Be aware that some shelters will only allow service animals. In a large-scale disaster, animal shelters will be set up when possible. Many of these facilities will be closed to the public in order to be able to deal with the rescues going in through other channels. The case load will be to large to take care of everyone which is why people should learn all they can about surviving without help.

1. Name, address and phone number of veterinarian, animal control and shelters in the  area. 

2. People to contact to take care of the animal 

This is a good idea if you are in a situation away from home so your animal can be taken care of. 

3. Be sure you leave a note with a friend about your pet being left at a kennel or day care in case something happens to you so they can get your pet. Kennels or day care facilities are often left with abandon dogs whose owners have disappeared.

If you are in a disaster, unless you have direct contact to a person, do not count on anybody to be able to help you because they might be in the same situation and need help themselves.

4. Vaccination and medical records

5. Allergy or other special instructions

Most first Aid Kits Recommend These Items

Scissors-other pocket knife
Gauze pads
Instant cold pack (to big to carry-cold mud works in a pinch)
Adhesive tape
Antiseptic cream
Eye drops

Family Disaster Dogs recommends adding 
these items to your dog’s Go-Bag or Bug Out Bag

compass and a map of your area

A Scent Article from each family member packed individually and secured in a plastic bag. Even if your dog is not trained they can be given a scent and they will seek the scent if you pay close attention you can read the dog, for instance, the nose may point in the person's direction while the dog remains sitting.

A couple of small flashlights with extra batteries or another light source

Water Purification Tablets

12 Hour Emergency Bright Sticks

16 Hour Hand Warmer

2 Mylar Emergency Blanket

Extra Collar & Leash Set

Reflective Dog Vest

Rain Coat and Boots will give your dog some protection

in a nuclear fall out as will a full

Body rain suit for your self-extra shoes can hang on outside of bag

Tie-Out leash or chain 10-15 ft long

Powder Gatorade or electrolytes

Large Tea Bags (stops bleeding on dog or you, wet tea bag -hold on wound)

Candles and matches in a waterproof baggie.

Fire-starter (can buy in hunting section of stores)

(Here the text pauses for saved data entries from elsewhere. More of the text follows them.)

import Summits.BirchSwinnertonDyer.BirchSwinnertonDyer.Theorems.EisensteinPrimesBSDpOnCellCLogSymmetry
import Summits.BirchSwinnertonDyer.Rank1Residual.X2.IMCEqOnTreeIntOther
import Summits.BirchSwinnertonDyer.Rank1Residual.X2.NonsplitCellCClassInt
import Summits.BirchSwinnertonDyer.Rank1Residual.X2.SplitCellCClassInt
import Summits.BirchSwinnertonDyer.BirchSwinnertonDyer.Theorems.EisensteinPrimesBSDpOnCellCCtlSplitClass
import HarnessLib

/-!
# Crux 4 `BSDpOnCellC` (stmt-BirchSwinnertonDyer-19034), line b1: the b1 roads RE-THREADED on the
# RE-ORIENTED IMC atoms c3♭′ / c3s♭′ (`X2.NonsplitIMCEqOnTreeIntOther`, `X2.SplitIMCEqOnTreeIntOther`;
# X-slot at `𝔭̄`, frames at `(ι′, 𝔭)` — RULING L31 (R1)) — PART 1: DATUM LEVEL, BOTH signs
# (cell `bsd-eis`, seat `bsd-eis-cgshw` g12; part 2 = `…ReorientedPointwise.lean`)

HONEST FRAMING (cell `bsd-eis`, run/shared/lean/pub/bsd-eis/): theorems only; nothing booked; X2 stays
CONSTRUCTION-SHAPED; no label or count moves; BSD is not proved by any of this. Every theorem is
CONDITIONAL on its displayed binders — in particular on the value atom c2♭ / c2s♭ (NOT in print at
`3 ‖ N`) and the re-oriented IMC atom c3♭′ / c3s♭′ (Keller–Yin Thm. D shape, PREPRINT with the L1754 gap).

## What is re-threaded, and the one new step

The tree's b1 roads `X2.bsdp_of_cellC_of_not_split_of_hsieh2014_of_intHalvesOnTree_of_partner` (k5-c4,
`X2/NonsplitHalvesOnTreeInt.lean`), `X2.bsdp_of_cellC_of_split_of_hsieh2014_of_intHalvesOnTree_of_partner`
(cgshw g8, `X2/SplitHalvesOnTreeInt.lean`) and their pointwise-with-Manin-datum consumers
`X2.bsdp_of_cellC_of_not_split_of_manin_of_intResiduals(_of_partner)` /
`X2.bsdp_of_cellC_of_split_of_manin_of_intResiduals` instantiate the IMC atom at the frame's own prime
`𝔭`. Here the SAME proofs run with the IMC atom read at the OTHER prime `𝔭̄` (produced by
`X11b.LocalIndexTransport.exists_conj_prime_of_splitsIn`, degree one by `X11b.degreeOne_of_splitsIn`): the
two ♭ atoms at Hsieh's frame `Q` at `(ι′, 𝔭)` give (IMC∘BDP)@`𝟙` at `(𝔭̄, embAt K p 𝔭̄)` by
`Theorems.LogSymmetry.imcWaldspurgerOnTreeAt_other_of_intHalves_of_not_split_of_rankOne` /
`…_of_splitControl` (control theorem at `𝔭̄`; `ord_p log_𝔭 P = ord_p log_𝔭̄ P` in rank one), and the
UNCHANGED shadow-link consumers (`X2.bsdp_of_cellC_of_not_split_of_imcWaldspurgerOnTree_of_partner`,
`X11b.exists_shadowLinks_of_onTree_of_heegner` + `X2.bsdp_of_cellC_of_indexIdentityAt`) conclude at `𝔭̄`.
The only new binder is `Odd (discr K)` (Keller–Yin §0.1), which the Manin-level theorems already HAVE
(`exists_admissibleField_of_rootNumber_eq_neg_one`: `d_K ≡ 1 (mod 8)` by Hoffstein–Luo).

* §1 datum level: `bsdp_of_cellC_of_not_split_of_hsieh2014_of_intHalvesOther_of_partner`,
  `bsdp_of_cellC_of_split_of_hsieh2014_of_intHalvesOther_of_partner`.
* §2 pointwise with a Manin datum prime to `p` (the field PRODUCED): non-split `…_of_partner` form and the
  parity-cases form (`hMCB` = Mazur's MC on X2b ∩ {non-split}); split parity-cases form with CTL-split
  the THEOREM `Theorems.CtlLoc.splitControlOnTree_of_cellC` (k5-c4 g5, p484252) — no «CTL ∨ switch».

References: [Castella2018] Thm. 2.3, Thm. 3.2, §5 (arXiv:1704.06608 pp. 5, 9, 12); [CastellaEtAl2021]
Thm. 5.3.1 and (5.5)–(5.7); [Hsieh2014] Thm. 1; [KellerYin2024] Thm. D (PRE); [GrossZagier1986] I.(6.3);
[Mazur1978] Cor. 4.1; [Miller2011LMS] Def. 1.1; RULINGS L29 / L31; cell memos c3h MEMO-2, cgshw MEMO-14.
-/

set_option autoImplicit false
set_option linter.dupNamespace false

noncomputable section

open scoped Classical MatrixGroups ModularForm

open CongruenceSubgroup WeierstrassCurve NumberField IsDedekindDomain Field PowerSeries
  Literature.NumberTheory.EllipticCurves Literature.NumberTheory.EllipticCurves.GreenbergSelmer
  Literature.NumberTheory.EllipticCurves.ModularForms Literature.NumberTheory.QuadraticFields
  Literature.NumberTheory.EllipticCurves.Rank1Residual
  Literature.NumberTheory.EllipticCurves.Rank1Residual.Typed
  Literature.NumberTheory.EllipticCurves.KrizLi2019
  Literature.NumberTheory.EllipticCurves.GreenbergVatsal2000
  Literature.NumberTheory.EllipticCurves.Wuthrich2014
  Literature.NumberTheory.EllipticCurves.SteinWuthrich2013
  Literature.NumberTheory.GaloisRepresentations Literature.NumberTheory.GaloisCohomology
  Literature.NumberTheory.Automorphic
  Summit.BirchSwinnertonDyer.Rank1Residual.X11b.AcSelmer
  Summit.BirchSwinnertonDyer.Rank1Residual.X11b.Halves
  Summit.BirchSwinnertonDyer.Rank1Residual.X11b
  Summit.BirchSwinnertonDyer.Rank1Residual.X2
  Summit.BirchSwinnertonDyer.Rank1Residual

namespace Summit.BirchSwinnertonDyer.BirchSwinnertonDyer.Theorems.Reoriented

/-! ### §1 Datum level: Hsieh's frame at `(ι′, 𝔭)`, the IMC atom at `𝔭̄`, conclusion by the shadow links at `𝔭̄` -/

section Datum

variable (W : WeierstrassCurve ℚ) [W.IsElliptic] [W.IsGloballyMinimal] (p : ℕ) [Fact p.Prime]

/-- **Either parity, NON-SPLIT: `BSD(E,p)` at a Heegner datum FROM Hsieh 2014 Thm. 1 + c2♭ + c3♭′ + the
partner's rank-zero `p`-part** — `X2.bsdp_of_cellC_of_not_split_of_hsieh2014_of_intHalvesOnTree_of_partner`
with the IMC atom RE-ORIENTED (`h3 : X2.NonsplitIMCEqOnTreeIntOther W p`, X-slot at the other prime `𝔭̄`)
and the extra binder `hodd : Odd (discr K)`. Proof: `𝔭̄` from `X11b.LocalIndexTransport.exists_conj_prime_of_splitsIn`
(degree one by `X11b.degreeOne_of_splitsIn`); `ι′` inducing `𝔭` and Hsieh's ♭-frame `Q` there
(`X2.exists_isBDPLFunctionInt_of_hsieh2014_of_classX2`); c2♭ / c3♭′ at `Q`; (IMC∘BDP)@`𝟙` at
`(𝔭̄, embAt K p 𝔭̄)` by `LogSymmetry.imcWaldspurgerOnTreeAt_other_of_intHalves_of_not_split_of_rankOne`;
then `X2.bsdp_of_cellC_of_not_split_of_imcWaldspurgerOnTree_of_partner` AT `𝔭̄`. CONDITIONAL on every
listed binder; nothing booked. [cite: Hsieh2014, Thm. 1 (arXiv:1112.1580 pp. 3–4)]
[claim: KellerYin2024, status: under-review] [cite: Castella2018, Thm. 2.3, Thm. 3.2 and §5 (arXiv:1704.06608 pp. 5, 9, 12)]
[cite: CastellaEtAl2021, Thm. 5.3.1] [cite: Miller2011LMS, Def. 1.1] -/
theorem bsdp_of_cellC_of_not_split_of_hsieh2014_of_intHalvesOther_of_partner
    (hnf : exists_isNewformOf)
    (hPT : ∀ (K : Type) [Field K] [NumberField K], poitouTate_selmerStructure_duality K)
    (hPT2 : ∀ (K : Type) [Field K] [NumberField K], poitouTate_sha_tateDual K)
    (hEP : ∀ (K : Type) [Field K] [NumberField K] (v : HeightOneSpectrum (𝓞 K)),
      localEulerPoincareCharacteristic (v.adicCompletion K))
    (hcd : fieldCdLE_two_of_numberField)
    (hBr : ∀ (K : Type) [Field K] [NumberField K] (p : ℕ) [Fact p.Prime],
      ZpExtension.decomp_not_le_kerSubgroup_of_isAnticyclotomic K p)
    (hH : hsieh2014_exists_anticyclotomicPAdicLFunction)
    (N : ℕ) [NeZero N] (K : Type) [Field K] [NumberField K]
    (Dt : ModularParametrizationData W N) (H : HeegnerDatum N (NumberField.discr K)) (ι : K →+* ℂ)
    (P : (W.baseChange K).toAffine.Point)
    (hGZ : gross_zagier N W K) (hKo : kolyvagin N W K)
    (hGZK : rank_eq_analyticRank_of_analyticRank_le_one)
    (hc : CellC W p) (hns : ¬ W.HasSplitMultiplicativeReductionAtPrime p) (hN : W.conductorNorm ℤ = N)
    (hK : IsImaginaryQuadratic K) (hd4 : NumberField.discr K < -4) (hodd : Odd (NumberField.discr K))
    (hHN : SatisfiesHeegnerHypothesis N K) (hsplit : SatisfiesHeegnerHypothesis p K)
    (hP : WeierstrassCurve.Affine.Point.map ι.toRatAlgHom P = heegnerPointComplex Dt H)
    (hPinf : ¬ IsOfFinAddOrder P) (hcM : ¬ (p : ℤ) ∣ Dt.c)
    (hLt : (W.quadraticTwist (NumberField.discr K : ℚ)).entireLFunction 1 ≠ 0)
    (Wd : WeierstrassCurve ℚ) [Wd.IsElliptic] [Wd.IsGloballyMinimal] (Cd : VariableChange ℚ)
    (hWd : Cd • W.quadraticTwist (NumberField.discr K : ℚ) = Wd) (htw : PPartRankZero Wd p)
    (htam : padicValNat p Wd.tamagawaProduct = padicValNat p W.tamagawaProduct)
    (hu : padicValRat p (Cd.u : ℚ) = 0)
    (htamK : padicValNat p (W.baseChange K).tamagawaProduct = 2 * padicValNat p W.tamagawaProduct)
    (κ : ZpExtension K p) (hκ : κ.IsAnticyclotomic) (γ : Field.absoluteGaloisGroup K)
    [Fact (κ.IsTopGenerator γ)] (𝔭 : HeightOneSpectrum (𝓞 K))
    (h𝔭 : ((p : ℕ) : 𝓞 K) ∈ 𝔭.asIdeal) (he : 𝔭.asIdeal.ramificationIdx (𝓞 ℚ) = 1)
    (hf : 𝔭.asIdeal.inertiaDeg (𝓞 ℚ) = 1)
    (h2 : NonsplitBDPValueOnTreeInt W p) (h3 : NonsplitIMCEqOnTreeIntOther W p) : BSDp W p := by
  subst hN
  have hp : p.Prime := Fact.out
  have hsp : SplitsIn K p := hsplit p hp dvd_rfl
  obtain ⟨f, hfW⟩ := hnf W
  -- the other prime above `p`, of degree one
  obtain ⟨-, 𝔭bar, -, hne, h𝔭bar, -⟩ := LocalIndexTransport.exists_conj_prime_of_splitsIn K p hK.1 hsp h𝔭
  obtain ⟨hebar, hfbar⟩ := degreeOne_of_splitsIn hK.1 hsp h𝔭bar
  -- an embedding datum inducing `𝔭` and Hsieh's ♭-frame there
  obtain ⟨ι₀⟩ := PadicAlgCl.nonempty_ringEquiv_complex p
  obtain ⟨ι', -, hι'⟩ := X11b.exists_datum_forall_mem_iff p ι₀ hK h𝔭
  obtain ⟨ΩK, Ωp, Q, hΩK, hΩp, hQ⟩ := exists_isBDPLFunctionInt_of_hsieh2014_of_classX2 W p hH ι' 𝔭 κ
    γ hfW hc.2 rfl hK hHN h𝔭 hι' hκ Fact.out
  -- the two ♭ atoms at `Q`: value with the logarithm at `𝔭`, IMC with the X-slot at `𝔭̄`
  have h2Q := h2 (W.conductorNorm ℤ) K Dt H ι P hc hns rfl hK hd4 hHN hLt hP hcM hPinf κ hκ γ 𝔭 h𝔭 he
    hf f hfW ι' hι' ΩK Ωp Q hΩK hΩp hQ
  have h3Q : R1.IMCEqIntAt W p κ 𝔭bar γ Q := h3 (W.conductorNorm ℤ) K Dt H ι P hc hns rfl hK hd4 hHN
    hLt hP hcM hPinf hodd κ hκ γ 𝔭 h𝔭 he hf 𝔭bar h𝔭bar hne hsp f hfW ι' hι' ΩK Ωp Q hΩK hΩp hQ
  -- (IMC∘BDP)@`𝟙` at `(𝔭̄, embAt 𝔭̄)`, then the shadow-link road at `𝔭̄`
  have hIW := LogSymmetry.imcWaldspurgerOnTreeAt_other_of_intHalves_of_not_split_of_rankOne W p hGZK
    hnf hPT hPT2 hEP hcd hBr hc.2.1 hc.2.2.2 hns hc.1 hK hsp hLt P hPinf κ hκ γ 𝔭 𝔭bar h𝔭 he hf h𝔭bar
    hebar hfbar Q h3Q h2Q
  exact bsdp_of_cellC_of_not_split_of_imcWaldspurgerOnTree_of_partner hnf hPT hPT2 hEP hcd hBr W p
    (W.conductorNorm ℤ) K Dt H ι P hGZ hKo hGZK hc hns rfl hK hd4 hHN hsplit hP hPinf hcM hLt Wd Cd
    hWd htw htam hu htamK κ hκ γ 𝔭bar h𝔭bar hebar hfbar hIW

/-- **Either parity, SPLIT: `BSD(E,p)` at a Heegner datum FROM Hsieh 2014 Thm. 1 + c2s♭ + c3s♭′ +
CTL-split + the partner's rank-zero `p`-part** — `X2.bsdp_of_cellC_of_split_of_hsieh2014_of_intHalvesOnTree_of_partner`
with the IMC atom RE-ORIENTED (`h3 : X2.SplitIMCEqOnTreeIntOther W p`) and `hodd`. Proof: as the
non-split twin; CTL-split (`hCTL : X2.SplitControlOnTree W p`) is instantiated at `𝔭̄`
(`LogSymmetry.imcWaldspurgerOnTreeAt_other_of_intHalves_of_splitControl`), the shadow links
(`X11b.exists_shadowLinks_of_onTree_of_heegner`) are read at `(𝔭̄, embAt K p 𝔭̄)` and
`X2.bsdp_of_cellC_of_indexIdentityAt` concludes (as in `X2.bsdp_of_cellC_of_controlOnTreeAt_of_intHalves_of_partner`).
CONDITIONAL on every listed binder; nothing booked. [cite: Hsieh2014, Thm. 1 (arXiv:1112.1580 pp. 3–4)]
[claim: KellerYin2024, status: under-review] [cite: Castella2018Exceptional, Thm. 2.11 (arXiv:1507.04260 p. 14) (value shape)]
[cite: Castella2018, Thm. 2.3 and §5 (5.1)–(5.3) (arXiv:1704.06608 pp. 5, 12)] [cite: Miller2011LMS, Def. 1.1] -/
theorem bsdp_of_cellC_of_split_of_hsieh2014_of_intHalvesOther_of_partner
    (hGZK : rank_eq_analyticRank_of_analyticRank_le_one) (hnf : exists_isNewformOf)
    (hH : hsieh2014_exists_anticyclotomicPAdicLFunction)
    (N : ℕ) [NeZero N] (K : Type) [Field K] [NumberField K]
    (Dt : ModularParametrizationData W N) (H : HeegnerDatum N (NumberField.discr K)) (ι : K →+* ℂ)
    (P : (W.baseChange K).toAffine.Point)
    (hGZ : gross_zagier N W K) (hKo : kolyvagin N W K)
    (hc : CellC W p) (hs : W.HasSplitMultiplicativeReductionAtPrime p) (hN : W.conductorNorm ℤ = N)
    (hK : IsImaginaryQuadratic K) (hd4 : NumberField.discr K < -4) (hodd : Odd (NumberField.discr K))
    (hHN : SatisfiesHeegnerHypothesis N K) (hsplit : SatisfiesHeegnerHypothesis p K)
    (hP : WeierstrassCurve.Affine.Point.map ι.toRatAlgHom P = heegnerPointComplex Dt H)
    (hPinf : ¬ IsOfFinAddOrder P) (hcM : ¬ (p : ℤ) ∣ Dt.c)
    (hLt : (W.quadraticTwist (NumberField.discr K : ℚ)).entireLFunction 1 ≠ 0)
    (Wd : WeierstrassCurve ℚ) [Wd.IsElliptic] [Wd.IsGloballyMinimal] (Cd : VariableChange ℚ)
    (hWd : Cd • W.quadraticTwist (NumberField.discr K : ℚ) = Wd) (htw : PPartRankZero Wd p)
    (htam : padicValNat p Wd.tamagawaProduct = padicValNat p W.tamagawaProduct)
    (hu : padicValRat p (Cd.u : ℚ) = 0)
    (htamK : padicValNat p (W.baseChange K).tamagawaProduct = 2 * padicValNat p W.tamagawaProduct)
    (κ : ZpExtension K p) (hκ : κ.IsAnticyclotomic) (γ : Field.absoluteGaloisGroup K)
    [Fact (κ.IsTopGenerator γ)] (𝔭 : HeightOneSpectrum (𝓞 K))
    (h𝔭 : ((p : ℕ) : 𝓞 K) ∈ 𝔭.asIdeal) (he : 𝔭.asIdeal.ramificationIdx (𝓞 ℚ) = 1)
    (hf : 𝔭.asIdeal.inertiaDeg (𝓞 ℚ) = 1)
    (h2 : SplitBDPValueOnTreeInt W p) (h3 : SplitIMCEqOnTreeIntOther W p) (hCTL : SplitControlOnTree W p) :
    BSDp W p := by
  subst hN
  have hp : p.Prime := Fact.out
  have hsp : SplitsIn K p := hsplit p hp dvd_rfl
  have hmod : hasEntireLFunction_rat := hasEntireLFunction_rat_of_exists_isNewformOf hnf
  obtain ⟨f, hfW⟩ := hnf W
  -- the other prime above `p`, of degree one
  obtain ⟨-, 𝔭bar, -, hne, h𝔭bar, -⟩ := LocalIndexTransport.exists_conj_prime_of_splitsIn K p hK.1 hsp h𝔭
  obtain ⟨hebar, hfbar⟩ := degreeOne_of_splitsIn hK.1 hsp h𝔭bar
  -- an embedding datum inducing `𝔭` and Hsieh's ♭-frame there
  obtain ⟨ι₀⟩ := PadicAlgCl.nonempty_ringEquiv_complex p
  obtain ⟨ι', -, hι'⟩ := X11b.exists_datum_forall_mem_iff p ι₀ hK h𝔭
  obtain ⟨ΩK, Ωp, Q, hΩK, hΩp, hQ⟩ := exists_isBDPLFunctionInt_of_hsieh2014_of_classX2 W p hH ι' 𝔭 κ
    γ hfW hc.2 rfl hK hHN h𝔭 hι' hκ Fact.out
  -- the two ♭ atoms at `Q`
  have h2Q := h2 (W.conductorNorm ℤ) K Dt H ι P hc hs rfl hK hd4 hHN hLt hP hcM hPinf κ hκ γ 𝔭 h𝔭 he
    hf f hfW ι' hι' ΩK Ωp Q hΩK hΩp hQ
  have h3Q : R1.IMCEqIntAt W p κ 𝔭bar γ Q := h3 (W.conductorNorm ℤ) K Dt H ι P hc hs rfl hK hd4 hHN
    hLt hP hcM hPinf hodd κ hκ γ 𝔭 h𝔭 he hf 𝔭bar h𝔭bar hne hsp f hfW ι' hι' ΩK Ωp Q hΩK hΩp hQ
  -- (IMC∘BDP)@`𝟙` and CTL at `(𝔭̄, embAt 𝔭̄)`, shadow links there, the index-identity road
  have hIW := LogSymmetry.imcWaldspurgerOnTreeAt_other_of_intHalves_of_splitControl W p hGZK hnf hc hs
    hCTL hK hsplit hLt P hPinf κ hκ γ 𝔭 𝔭bar h𝔭 he hf h𝔭bar hebar hfbar Q h3Q h2Q
  have hCTLd : ControlOnTreeAt p κ 𝔭bar γ (embAt K p 𝔭bar h𝔭bar hebar hfbar) P :=
    hCTL K P hc hs hK hsplit hLt hPinf κ hκ γ 𝔭bar h𝔭bar hebar hfbar
  obtain ⟨S, hIMC, hBDP, hCTL', hTAM⟩ :=
    exists_shadowLinks_of_onTree_of_heegner p κ 𝔭bar γ (embAt K p 𝔭bar h𝔭bar hebar hfbar) rfl hHN hIW
      hCTLd
  exact bsdp_of_cellC_of_indexIdentityAt W p (W.conductorNorm ℤ) K Dt H ι P hGZ hKo hGZK hmod hc hK hd4
    hHN hP hcM hLt Wd Cd hWd htw htam hu
    (fun hfin => by
      haveI := hfin
      exact indexIdentityAt_of_shadowLinks p S hIMC hBDP hCTL' hTAM htamK)

end Datum

end Summit.BirchSwinnertonDyer.BirchSwinnertonDyer.Theorems.Reoriented

end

Silverware, cup and bowl for yourself

Toothbrush, hair brush and personal items to make yourself feel better, a favorite picture, toy or blanket,food item or comfort item always helps too

A book to read, like the family disaster dog book which is made to fit in a Bug-out bag

Nutri-Cal is Concentrated Dog Food source used for sick animals that cannot eat. 1 teaspoon per 10 lbs body weight will keep your dog alive after you run out of dog food. This is a good standby to have.

Bandanna or scarf for muzzling, bandaging or using to hold your dog if you lose your other equipment. This should be hung on your dog’s pack as a flag for visibility by you at night. A bandanna is one of my favorite pieces of equipment because of their many uses. 

Plastic baggies to waterproof everything in the backpack. All of these items can be rolled or folded small to fit.

A couple of large garbage bags have many uses, as a tent, a rain coat, a sleeping bag or to carry items you find to eat.

A small waterproof container that can hold 10 Q-tips, a few cotton balls, matches, a foot or two of small twine, a razor blade, needle and thread.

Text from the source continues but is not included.